The surprising thing is its always w98 machines (w2k & XP no prob) and its always the same users. Even if we give the user a new reformatted pc, then they still get the error.
Could this type of error get caused by any network issues, ie privalidges, DNS, WINS etc ?


----------



## raybro (Apr 27, 2003)

You MAY have been affected by a problem that has resulted in a lot of controversy relative to the best solution. I refer to how to deal with a corrupted VMM32.VXD file. It's apparently something NOT easy to fix.

Here is a link to an Infinisource article on the subject.

And Here is a link to a download site for a quick fix solution called VXDfix.bat which may be an alternative for you. Notwithstanding the Infinisource article, this .bat file basically replaces all the vxd files contained within the vmm32.vxd file with individual vxd files where they are needed. IMHO, the vxdfix.bat file should be used only in a situation where one is confronted with reformatting as the remaining alternative.
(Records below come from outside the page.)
import Literature.RingTheory.FormalGroups.FormalOModuleLaw
import Literature.RingTheory.FormalGroups.DegreeCongruence
import HarnessLib

/-!
# Buds of formal `𝒪`-module laws: formal `𝒪`-module laws modulo degree `m + 1`
# ([Lazard 1955] §II «bourgeons»; [Drinfeld 1974] §1; [Hazewinkel 1978] §5.7, §21.1)

Topic `Literature/RingTheory/FormalGroups`; namespace `Literature.RingTheory.FormalGroups`.  DEFINITIONS (the defect series and
the structure `IsOModuleBud`) + fully proved theorems; no named fact, no instance, no notation, no `sorry`.  Cell
`hodgecm-mathlib`, P6 «MOD programme», sub-line P6d, first file of the power-series layer for
`stub_L4B3cO` (formal `𝒪`-module laws lift along surjections, Drinfeld's road).

An **`m`-bud** (Lazard: «`m`-bourgeon») of formal `𝒪`-module laws over an `𝒪`-algebra `B` is a pair `(F, ρ)`,
`F ∈ B⟦X₀,X₁⟧`, `ρ : 𝒪 → B⟦X⟧`, with `F ≡ X₀ + X₁`, `ρ_a ≡ a·X (mod deg 2)` and no constant terms, satisfying the axioms of a
formal `𝒪`-module law MODULO TOTAL DEGREE `m + 1`: associativity, commutativity, `ρ_a ∘ F = F ∘ (ρ_a × ρ_a)`,
`ρ_{a+b} = F(ρ_a, ρ_b)`, `ρ_{ab} = ρ_a ∘ ρ_b`, `ρ_1 = X`, `ρ_0 = 0`.  Congruences `mod deg N` are spelt, as in the sibling
`DegreeCongruence` (Lazard's Lemme 1), `↑N ≤ (lhs − rhs).order`; substitution is Mathlib's `MvPowerSeries.subst` ∕
`PowerSeries.subst`; the shapes of the seven defects are those of Mathlib's `FormalGroup.assoc` ∕ `FormalGroup.IsComm`, of ★
`FormalGroupHom.map_add` and of ★ `FormalOModuleLaw.act_add` ∕ `act_mul` ∕ `act_one` ∕ `act_zero`, so that an exact formal
`𝒪`-module law (★ `FormalOModuleLaw`) is an `m`-bud for every `m` (`FormalOModuleLaw.isOModuleBud`) and conversely
(assembly file).

* `assocDefect F`, `commDefect F`, `homDefect F φ`, `addDefect F φ ψ χ`, `mulDefect φ ψ χ` — the defect series.
* `IsOModuleBud 𝒪 m F ρ` — the structure; `IsOModuleBud.mono` (an `m`-bud is a `k`-bud for `k ≤ m`).
* `FormalOModuleLaw.isOModuleBud` — exact laws are buds of every order; in particular the ADDITIVE bud
  `(X₀ + X₁, a ↦ a·X)` (`isOModuleBud_additive`).
* `IsOModuleBud.map` — base change along `𝒪`-algebra maps; `IsOModuleBud.of_map_injective` — bud-ness descends along
  injective base change.
* `IsOModuleBud.congr` — bud-ness is invariant under congruence `mod deg m+1` of the data (Lazard's Lemme 1).

Deliberately NOT here: the variation of the defects under a perturbation of order `≥ m` (sibling `FormalOModuleBudVariation`),
extension and lifting of buds (siblings), heights.
-/

noncomputable section

namespace Literature.RingTheory.FormalGroups

open MvPowerSeries (HasSubst subst X order)

universe u v w

variable (𝒪 : Type u) [CommRing 𝒪] {B : Type v} [CommRing B] [Algebra 𝒪 B] {B' : Type w} [CommRing B'] [Algebra 𝒪 B']

/-! ## §1 Defect series -/

/-- The **associativity defect** `F(F(Y₀,Y₁),Y₂) − F(Y₀,F(Y₁,Y₂))` (shape of Mathlib's `FormalGroup.assoc`).
[cite: Lazard1955, §II (bourgeons)] -/
def assocDefect (F : MvPowerSeries (Fin 2) B) : MvPowerSeries (Fin 3) B :=
  F.subst ![F.subst ![X 0, X 1], X 2] - F.subst ![X 0, F.subst ![X 1, X 2]]

/-- The **commutativity defect** `F(X₀,X₁) − F(X₁,X₀)` (shape of Mathlib's `FormalGroup.IsComm`). [cite: Lazard1955, §II (bourgeons)] -/
def commDefect (F : MvPowerSeries (Fin 2) B) : MvPowerSeries (Fin 2) B :=
  F - F.subst ![X 1, X 0]

/-- The **homomorphism defect** `φ(F(X₀,X₁)) − F(φ(X₀), φ(X₁))` of a series `φ` w.r.t. `F` (shape of ★ `FormalGroupHom.map_add`).
[cite: Hazewinkel1978, §21.1 Def. (21.1.1)] -/
def homDefect (F : MvPowerSeries (Fin 2) B) (φ : PowerSeries B) : MvPowerSeries (Fin 2) B :=
  PowerSeries.subst F φ - F.subst ![PowerSeries.subst (X 0 : MvPowerSeries (Fin 2) B) φ, PowerSeries.subst (X 1) φ]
I emphisize this may or may not be the basic cause of your problem. There is a wealth of discussion on the subject available. Just do a google on *vxdfix* and/or *vmm32.vxd* and you will see what I mean.


----------



## Rollin' Rog (Dec 9, 2000)

Since you are seeing this error after a format, I would be looking to troubleshoot the ram, possibly on the host machine.

Either of these two applications can be used as a software tester:

http://www.simmtester.com/PAGE/products/doc/docinfo.asp

http://www.memtest86.com/

Excessive heat can be another source of VMM errors.


----------